“It’s here and it works.” A great deal lies behind the simple words with which Gérald Roden, de Grisogono Chief Executive, introduced the Otturatore, which of course he wore on his wrist. “Last September, we were forced to reconsider how we worked within the atelier, which now employs watchmakers from BNB and Patek Philippe,” he continued. “And we succeeded. It’s no secret: de Grisogono used to work with outside constructors for its timepieces, such as Jean-François Mojon for the Meccanico dg with its dual analogue and digital display. Now things have changed with the Otturatore, whose movement was designed, manufactured and assembled in-house. De Grisogono needed to assert itself as a legitimate watchmaker, as watches account for 40% of its revenue. This is, without a shadow of a doubt, an important stage.”

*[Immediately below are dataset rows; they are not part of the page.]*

import Mathlib
import Summits.Ventures.HodgeRepro2.T5AdicCompletionRamified
import Summits.Ventures.HodgeRepro2.T5AdicCompletionConductor
import Summits.Ventures.HodgeRepro2.T5AdicCompletionHenselian
import Summits.Ventures.HodgeRepro2.T5AdicCompletionNormSurjective
import Summits.Ventures.HodgeRepro2.T5AdicCompletionNormGroup
import Summits.Ventures.HodgeRepro2.T5LocalNormCharacter
import Summits.Ventures.HodgeRepro2.T5ContinuousValuationExtension
import Summits.Ventures.HodgeRepro2.T5LocalFieldUnitsDecomposition
import Summits.Ventures.HodgeRepro2.T5RamifiedCharacterCount
import Summits.Ventures.HodgeRepro2.T5ConductorArithmetic
import Summits.Ventures.HodgeRepro2.T6N5LocalInertCompletion

/-!
# T6N5LocalRamCompletion — Tier 6, M2 sub-step N5 (t6-p8's half): the character-side datum conditions of the
RAMIFIED local sign datum on Mathlib's adic completions, PROVED from p4's accepted kernel

Layer III for t6-p8's ramified datum conditions (`T6N5LocalRam.N5Local_main_ramified`), on Mathlib's completions
`K_v ⊆ L_w` (`[w.asIdeal.LiesOver v.asIdeal]`, `[L_w : K_v] = 2`, `ϖ` a uniformiser of `K_v` NOT irreducible in
`O_{L_w}` — p4's ramified setting `T5AdicCompletionRamified`, `π` a uniformiser of `L_w`). The carriers are those of
`T6N5LocalInertCompletion` (`E := L_w^×`, `F_v^× := range (baseUnits v w)`, `μ := (−1)^{v_{L_w}(·)}`, `ηF` := p4's
norm character on `F_v^×`) with the filtration `Uπ n := image of U_{L_w}^n = higherUnits π n`.
* `Uπ_antitone` — the datum condition `hU`.
* `μ_mem_Uπ_zero`, `μ_uniformizer`, `μ_isCO`, `μ_sq` — the datum condition `hμ` of `N5Local_main_ramified`: `μ` is
  unramified, `μ(π) = −1`, conjugate-orthogonal (`v_{L_w}(algebraMap y) = 2 v_{K_v}(y)`: the valuation of `ϖ` is
  `exp(−2)` in `L_w`, p4's `val_algebraMap_eq_exp_neg_two`) and `μ² = 1`.
* `exists_CO_exact_even_level` — the datum condition `heven`: conjugate-orthogonal characters of every even
  conductor `2k + 2` (p4's `exists_character_trivial_on_exact_even_level_of_quadratic_ramified`, N5.L4 (iv-b)).
* `exists_CS_odd_level` — the datum condition `hodd` at a TAME place (`2` a unit of `O_{K_v}`): a
  conjugate-symplectic character `ω̃` of conductor exactly `1` — the extension of `η_v` (p4's `normChar`, trivial on
  `1 + 𝔪_{K_v}` at a tame place: `normChar_eq_one_of_val_sub_one_lt_one`) from `F_v^×` to `L_w^×` trivial on
  `U_{L_w}^1` (p4's `exists_extension_trivial_on_higherUnits_odd_of_quadratic_ramified` at `t = 0`, N5.L4 (iv-a)),
  non-trivial on the units because `η_v` is (p4's `exists_units_normChar_eq_neg_one`). The wild case
  (`2 ∈ 𝔪_{K_v}`) stays a datum condition.
The Tate side (`Psi`, `Meas`, `epsT`, `ψ_δ`, `n(ψ)`, `IsConjInv`) has no Mathlib model and stays the lead's parameters.
README §8(d): uses an L-value-free non-vanishing device: NO.
-/

namespace Summit.Ventures.HodgeRepro2.T6.N5LocalRamCompletion

open Summit.Ventures.HodgeRepro2 IsDedekindDomain HeightOneSpectrum
  Summit.Ventures.HodgeRepro2.T5ConductorArithmetic Summit.Ventures.HodgeRepro2.T6.N5LocalInertCompletion

variable {K : Type*} [Field K] [NumberField K] (v : HeightOneSpectrum (NumberField.RingOfIntegers K))
  {L : Type*} [Field L] [NumberField L] [Algebra K L] (w : HeightOneSpectrum (NumberField.RingOfIntegers L))
  [w.asIdeal.LiesOver v.asIdeal]
  [ContinuousSMul (v.adicCompletion K) (w.adicCompletion L)]
  [IsScalarTower K (v.adicCompletion K) (w.adicCompletion L)]

noncomputable section

/-! ### `ℂˣ` is divisible (needed by p4's extension lemma) -/

omit [Algebra K L] [w.asIdeal.LiesOver v.asIdeal] [ContinuousSMul (v.adicCompletion K) (w.adicCompletion L)]
  [IsScalarTower K (v.adicCompletion K) (w.adicCompletion L)] in
/-- Every `n`-th root exists in `ℂˣ` (`ℂ` is algebraically closed). -/
theorem pow_surjective_units_complex {n : ℕ} (hn : n ≠ 0) :
    Function.Surjective (fun a : ℂˣ => a ^ n) := by
  intro u
  obtain ⟨z, hz⟩ := IsAlgClosed.exists_pow_nat_eq (u : ℂ) (Nat.pos_of_ne_zero hn)
  have hz0 : z ≠ 0 := by
    intro h
    rw [h, zero_pow hn] at hz
    exact u.ne_zero hz.symm
  refine ⟨Units.mk0 z hz0, Units.ext ?_⟩
  simp [hz]

/-- `ℂˣ` is `ℕ`-rootable. -/
@[reducible] def rootableByNat : RootableBy ℂˣ ℕ :=
  rootableByOfPowLeftSurj ℂˣ ℕ (fun hn => pow_surjective_units_complex hn)

/-- `ℂˣ` is `ℤ`-rootable (divisible). -/
@[reducible] def rootableByInt : RootableBy ℂˣ ℤ :=
  @Group.rootableByIntOfRootableByNat ℂˣ _ rootableByNat

/-! ### The filtration by the uniformiser of `L_w` -/

/-- The principal-unit filtration of `L_w^×` at a uniformiser `π` of `L_w`: the image of p4's `higherUnits π n`
(`Uπ 0 = O_{L_w}^×`, `Uπ n = 1 + P_{L_w}^n`). -/
def Uπ (π : w.adicCompletionIntegers L) (n : ℕ) : Subgroup (w.adicCompletion L)ˣ :=
  Subgroup.map (intUnits w) (T5PrincipalUnitFiltration.higherUnits π n)

omit [Algebra K L] [w.asIdeal.LiesOver v.asIdeal] [ContinuousSMul (v.adicCompletion K) (w.adicCompletion L)]
  [IsScalarTower K (v.adicCompletion K) (w.adicCompletion L)] in
/-- The datum condition `hU`: the filtration is antitone. -/
theorem Uπ_antitone (π : w.adicCompletionIntegers L) : Antitone (Uπ w π) := fun _ _ hmn =>
  Subgroup.map_mono (T5PrincipalUnitFiltration.higherUnits_antitone _ hmn)

omit [Algebra K L] [w.asIdeal.LiesOver v.asIdeal] [ContinuousSMul (v.adicCompletion K) (w.adicCompletion L)]
  [IsScalarTower K (v.adicCompletion K) (w.adicCompletion L)] in
/-- `μ` is unramified: trivial on `Uπ 0 = O_{L_w}^×`. -/
theorem μ_mem_Uπ_zero (π : w.adicCompletionIntegers L) : Uπ w π 0 ≤ (μ w).ker := by
  rintro x ⟨u, -, rfl⟩
  rw [MonoidHom.mem_ker, μ_apply]
  show (-1 : ℂˣ) ^ (Valued.v ((u : w.adicCompletionIntegers L) : w.adicCompletion L)).log = 1
  rw [T5AdicCompletionNormSurjective.val_coe_units_eq_one w u, WithZero.log_one, zpow_zero]

omit [Algebra K L] [w.asIdeal.LiesOver v.asIdeal] [ContinuousSMul (v.adicCompletion K) (w.adicCompletion L)]
  [IsScalarTower K (v.adicCompletion K) (w.adicCompletion L)] in
/-- `μ(π) = −1` for a uniformiser `π` of `L_w` (`v(π) = exp(−1)`). -/
theorem μ_uniformizer {π : w.adicCompletionIntegers L} (hπ : Irreducible π) :
    μ w (T5LocalFieldUnitsDecomposition.uniformizerUnit π hπ) = -1 := by
  rw [μ_apply]
  have hv : Valued.v ((T5LocalFieldUnitsDecomposition.uniformizerUnit π hπ : (w.adicCompletion L)ˣ) :
      w.adicCompletion L) = WithZero.exp (-1) :=
    (T5AdicCompletionConductor.irreducible_iff_val_eq_exp_neg_one w π).mp hπ
  rw [hv, WithZero.log_exp]
  have h : (-1 : ℂˣ) ^ (-1 : ℤ) = -1 := (by decide : Odd (-1 : ℤ)).neg_one_zpow
  exact h

omit [Algebra K L] [w.asIdeal.LiesOver v.asIdeal] [ContinuousSMul (v.adicCompletion K) (w.adicCompletion L)]
  [IsScalarTower K (v.adicCompletion K) (w.adicCompletion L)] in
/-- `μ² = 1`. -/
theorem μ_sq : μ w * μ w = 1 := by
  ext x
  rw [MonoidHom.mul_apply, MonoidHom.one_apply, μ_apply, ← zpow_add, ← two_mul]
  have h : (-1 : ℂˣ) ^ (2 * (Valued.v (x : w.adicCompletion L)).log) = 1 := (even_two_mul _).neg_one_zpow
  rw [h]

omit [IsScalarTower K (v.adicCompletion K) (w.adicCompletion L)] in
/-- The datum condition `hμ` (conjugate-orthogonality): `μ` is trivial on `F_v^×` at a ramified place, since
`v_{L_w}(algebraMap y) = 2 v_{K_v}(y)` (`y = u ϖ^k` with `u` a unit: `v_{L_w}(ϖ) = exp(−2)`). -/
theorem μ_isCO (h2 : Module.finrank (v.adicCompletion K) (w.adicCompletion L) = 2)
    {ϖ : v.adicCompletionIntegers K} (hϖ : Irreducible ϖ) {π : w.adicCompletionIntegers L} (hπ : Irreducible π)
    (hram : ¬ Irreducible (algebraMap (v.adicCompletionIntegers K) (w.adicCompletionIntegers L) ϖ)) :
    ∀ f ∈ Fsub v w, μ w f = 1 := by
  rintro f ⟨y, rfl⟩
  rw [μ_apply]
  obtain ⟨u, k, hk⟩ := T5LocalFieldUnitsDecomposition.exists_unit_mul_zpow ϖ hϖ (y : v.adicCompletion K)
    y.ne_zero
  have hϖv : Valued.v ((algebraMap (v.adicCompletion K) (w.adicCompletion L))
      ((algebraMap (v.adicCompletionIntegers K) (v.adicCompletion K)) ϖ)) = WithZero.exp (-2) :=
    T5RamifiedCharacterCount.val_algebraMap_eq_exp_neg_two v w h2 hϖ hπ hram
  have hu : Valued.v ((algebraMap (v.adicCompletion K) (w.adicCompletion L))
      ((algebraMap (v.adicCompletionIntegers K) (v.adicCompletion K)) (u : v.adicCompletionIntegers K))) = 1 :=
    (T5ContinuousValuationExtension.val_algebraMap_eq_one_iff _).mpr
      (T5AdicCompletionNormSurjective.val_coe_units_eq_one v u)
  have hvy : Valued.v ((T5UnramifiedCharacter.baseUnits v w y : (w.adicCompletion L)ˣ) : w.adicCompletion L) =
      WithZero.exp (-(2 * k)) := by
    show Valued.v ((algebraMap (v.adicCompletion K) (w.adicCompletion L)) (y : v.adicCompletion K)) = _
    rw [hk, map_mul, map_zpow₀, map_mul, map_zpow₀, hϖv, hu, one_mul, ← WithZero.exp_zsmul, smul_eq_mul,
      mul_neg, mul_comm]
  rw [hvy, WithZero.log_exp]
  exact (even_two_mul k).neg.neg_one_zpow

/-! ### The datum condition `heven`: conjugate-orthogonal characters of every even conductor -/

/-- For every `k` a character `β` of `L_w^×` trivial on `F_v^×`, smooth, of exact conductor `2k + 2` for `Uπ`
(p4's `exists_character_trivial_on_exact_even_level_of_quadratic_ramified`). -/
theorem exists_CO_exact_even_level (h2 : Module.finrank (v.adicCompletion K) (w.adicCompletion L) = 2)
    {ϖ : v.adicCompletionIntegers K} (hϖ : Irreducible ϖ) {π : w.adicCompletionIntegers L} (hπ : Irreducible π)
    (hram : ¬ Irreducible (algebraMap (v.adicCompletionIntegers K) (w.adicCompletionIntegers L) ϖ)) (k : ℕ) :
    ∃ β : (w.adicCompletion L)ˣ →* ℂˣ, (∀ f ∈ Fsub v w, β f = 1) ∧
      (∃ m, Uπ w π m ≤ β.ker) ∧ conductor (Uπ w π) β = 2 * k + 2 := by
  obtain ⟨χ', hF, h1, u, hu, hu1⟩ :=
    T5AdicCompletionRamified.exists_character_trivial_on_exact_even_level_of_quadratic_ramified v w h2 hϖ hπ hram
      (Fsub v w) (fun s hs => exists_unitsMap_eq_of_mem_Fsub v w s hs) k
  have hle : Uπ w π (2 * k + 2) ≤ χ'.ker := by
    rintro x ⟨u', hu', rfl⟩
    exact MonoidHom.mem_ker.mpr (h1 u' hu')
  have hnle : ¬ Uπ w π (2 * k + 1) ≤ χ'.ker := by
    intro h
    have hmem : intUnits w u ∈ Uπ w π (2 * k + 1) := ⟨u, hu, rfl⟩
    exact hu1 (MonoidHom.mem_ker.mp (h hmem))
  refine ⟨χ', hF, ⟨2 * k + 2, hle⟩, ?_⟩
  have hc1 : conductor (Uπ w π) χ' ≤ 2 * k + 2 := conductor_le_of_le_ker hle
  have hc2 : ¬ conductor (Uπ w π) χ' ≤ 2 * k + 1 := fun h =>
    hnle (le_ker_of_conductor_le (Uπ_antitone w π) ⟨2 * k + 2, hle⟩ h)
  omega

/-! ### The datum condition `hodd` at a tame place: a conjugate-symplectic character of conductor `1` -/

omit [IsScalarTower K (v.adicCompletion K) (w.adicCompletion L)] in
/-- A unit `y` of `K_v` (valuation one) lies in `Uπ 0` after `baseUnits`: it is the image of an integer unit. -/
theorem baseUnits_mem_Uπ_zero (π : w.adicCompletionIntegers L) (y : (v.adicCompletion K)ˣ)
    (hy : Valued.v (y : v.adicCompletion K) = 1) :
    T5UnramifiedCharacter.baseUnits v w y ∈ Uπ w π 0 := by
  have hmem : T5UnramifiedCharacter.baseUnits v w y ∈ (T5UnramifiedCharacter.baseUnits v w).range ⊓
      Valued.v.valuationSubring.unitGroup :=
    Subgroup.mem_inf.mpr ⟨⟨y, rfl⟩, (Valuation.mem_unitGroup_iff _ _ _).mpr
      ((T5ContinuousValuationExtension.val_algebraMap_eq_one_iff _).mpr hy)⟩
  rw [T5AdicCompletionUnitIndex.range_baseUnits_inf_unitGroup v w] at hmem
  obtain ⟨s, -, hs⟩ := hmem
  refine ⟨s, ?_, hs⟩
  show s ∈ T5PrincipalUnitFiltration.higherUnits π 0
  rw [T5PrincipalUnitFiltration.mem_higherUnits, pow_zero]
  exact one_dvd _

/-- The datum condition `hodd` at a TAME ramified place: a character `ω̃` of `L_w^×` that agrees with `η_v`
(`ηF`, p4's norm character) on `F_v^×` — conjugate-symplectic — is smooth and has conductor exactly `1`:
p4's `exists_extension_trivial_on_higherUnits_odd_of_quadratic_ramified` at `t = 0` (the extension exists because
`η_v` is trivial on `1 + 𝔪_{K_v}` at a tame place, `normChar_eq_one_of_val_sub_one_lt_one`), non-trivial on the
units because `η_v` is (`exists_units_normChar_eq_neg_one`). -/
theorem exists_CS_odd_level (h2 : Module.finrank (v.adicCompletion K) (w.adicCompletion L) = 2)
    {ϖ : v.adicCompletionIntegers K} (hϖ : Irreducible ϖ) {π : w.adicCompletionIntegers L} (hπ : Irreducible π)
    (hram : ¬ Irreducible (algebraMap (v.adicCompletionIntegers K) (w.adicCompletionIntegers L) ϖ))
    (σ : Gal(w.adicCompletion L/v.adicCompletion K)) (hσ : σ ≠ 1) (h2u : IsUnit (2 : v.adicCompletionIntegers K))
    (hind : (T5AdicCompletionNormGroup.normGroup v w σ).index = 2) :
    ∃ ω : (w.adicCompletion L)ˣ →* ℂˣ, (∀ f : Fsub v w, ω f = ηF v w σ hind f) ∧
      (∃ m, Uπ w π m ≤ ω.ker) ∧ conductor (Uπ w π) ω = 1 := by
  haveI : RootableBy ℂˣ ℤ := rootableByInt
  -- the extension from `F_v^× U^1`: `η_v` is trivial on the principal units of `K_v` at a tame place
  have hη : ∀ (r : (v.adicCompletionIntegers K)ˣ)
      (h : intUnits w (T5PrincipalUnitComparison.unitsMap r) ∈ Fsub v w),
      r ∈ T5PrincipalUnitFiltration.higherUnits ϖ (0 + 1) →
      ηF v w σ hind ⟨intUnits w (T5PrincipalUnitComparison.unitsMap r), h⟩ = 1 := by
    intro r h hr
    set y : (v.adicCompletion K)ˣ := Units.map (algebraMap (v.adicCompletionIntegers K)
      (v.adicCompletion K)).toMonoidHom r with hy
    have hfe : (⟨intUnits w (T5PrincipalUnitComparison.unitsMap r), h⟩ : Fsub v w) =
        ⟨T5UnramifiedCharacter.baseUnits v w y, ⟨y, rfl⟩⟩ := by
      apply Subtype.ext
      apply Units.ext
      show (algebraMap (w.adicCompletionIntegers L) (w.adicCompletion L))
          (algebraMap (v.adicCompletionIntegers K) (w.adicCompletionIntegers L) (r : v.adicCompletionIntegers K)) =
        (algebraMap (v.adicCompletion K) (w.adicCompletion L))
          (algebraMap (v.adicCompletionIntegers K) (v.adicCompletion K) (r : v.adicCompletionIntegers K))
      rw [← IsScalarTower.algebraMap_apply, ← IsScalarTower.algebraMap_apply]
    rw [hfe, ηF_baseUnits]
    have hyv : Valued.v (y : v.adicCompletion K) = 1 :=
      T5AdicCompletionNormSurjective.val_coe_units_eq_one v r
    have hyv1 : Valued.v ((y : v.adicCompletion K) - 1) < 1 := by
      have h1 : ϖ ^ 1 ∣ (r : v.adicCompletionIntegers K) - 1 := by
        rw [T5PrincipalUnitFiltration.mem_higherUnits] at hr
        simpa using hr
      have hle := (T5AdicCompletionHenselian.pow_dvd_iff_val_le v hϖ _ 1).mp h1
      have hlt : WithZero.exp (-((1 : ℕ) : ℤ)) < (1 : WithZero (Multiplicative ℤ)) := by
        rw [← WithZero.exp_zero]
        exact WithZero.exp_lt_exp.mpr (by norm_num)
      have hcast : Valued.v ((y : v.adicCompletion K) - 1) =
          Valued.v (((r : v.adicCompletionIntegers K) - 1 : v.adicCompletionIntegers K) : v.adicCompletion K) := by
        congr 1
      rw [hcast]
      exact lt_of_le_of_lt hle hlt
    rw [T5LocalNormCharacter.normChar_eq_one_of_val_sub_one_lt_one v w σ hind h2 hϖ hπ hram hσ h2u y hyv hyv1,
      map_one]
  obtain ⟨ω, hωF, hω1⟩ :=
    T5AdicCompletionRamified.exists_extension_trivial_on_higherUnits_odd_of_quadratic_ramified v w h2 hϖ hπ hram
      (Fsub v w) (fun s hs => exists_unitsMap_eq_of_mem_Fsub v w s hs) (ηF v w σ hind) 0 hη
  have hle : Uπ w π 1 ≤ ω.ker := by
    rintro x ⟨u', hu', rfl⟩
    have := hω1 u' (by simpa using hu')
    exact MonoidHom.mem_ker.mpr this
  -- non-trivial on the units: `η_v(u) = −1` for some unit `u` of `K_v`
  obtain ⟨u, hu1, hu⟩ :=
    T5LocalNormCharacter.exists_units_normChar_eq_neg_one v w σ hind h2 hϖ hπ hram hσ h2u
  have hnle : ¬ Uπ w π 0 ≤ ω.ker := by
    intro h
    have hmem := h (baseUnits_mem_Uπ_zero v w π u hu1)
    rw [MonoidHom.mem_ker] at hmem
    have hval : ω (T5UnramifiedCharacter.baseUnits v w u) = Units.map (Int.castRingHom ℂ).toMonoidHom (-1 : ℤˣ) := by
      rw [← hu, ← ηF_baseUnits v w σ hind u]
      exact hωF ⟨T5UnramifiedCharacter.baseUnits v w u, ⟨u, rfl⟩⟩
    rw [hval] at hmem
    have : ((Units.map (Int.castRingHom ℂ).toMonoidHom (-1 : ℤˣ) : ℂˣ) : ℂ) = 1 := by rw [hmem]; rfl
    simp at this
    norm_num at this
  refine ⟨ω, hωF, ⟨1, hle⟩, ?_⟩
  have hc1 : conductor (Uπ w π) ω ≤ 1 := conductor_le_of_le_ker hle
  have hc2 : ¬ conductor (Uπ w π) ω ≤ 0 := fun h =>
    hnle (le_ker_of_conductor_le (Uπ_antitone w π) ⟨1, hle⟩ h)
  omega

end

end Summit.Ventures.HodgeRepro2.T6.N5LocalRamCompletion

What a stage indeed, as the Otturatore features a most unusual complication. “We went against the grain of the current trend to flaunt complications like medals. The Otturatore functions with a mechanical sequential display. One press on the top pusher rotates the dial 90° to show the date, power reserve, seconds and moon phases, each in turn. The bottom pusher winds the barrel, which contains a 1.5-metre long spring, for the reserve power.”
The movement’s tour de force is the incredible speed with which it rotates: a quarter-turn in 16 milliseconds, impossible to perceive with the naked eye. It is driven by a 9G force, equivalent to a car reaching 100 kph in 0.31 second, or a jet aircraft on take-off. The second mechanical feat is that the dial comes to a halt in exactly the right position, without the mechanism exploding.
Otturatore by Grisogono
Futuristic and classic
The Otturatore’s sequential display module accounts for 334 of the 574 components in the movement, which bears more than a passing resemblance to an engine block (the gears clearly suggest a car gearbox). “The level of difficulty involved in inventing the sequential display implied the use of sophisticated and innovative engineering techniques, in particular digital calculations and simulation. Without these techniques, we could never have hoped to achieve such a result.” This astonishing movement resides in a generously proportioned, rectangular case complete with two imposing pushers. The dial has an engine-turned Clou de Paris decoration and dauphine hands. Between classicism and futuristic fine watchmaking, de Grisogono has found its way.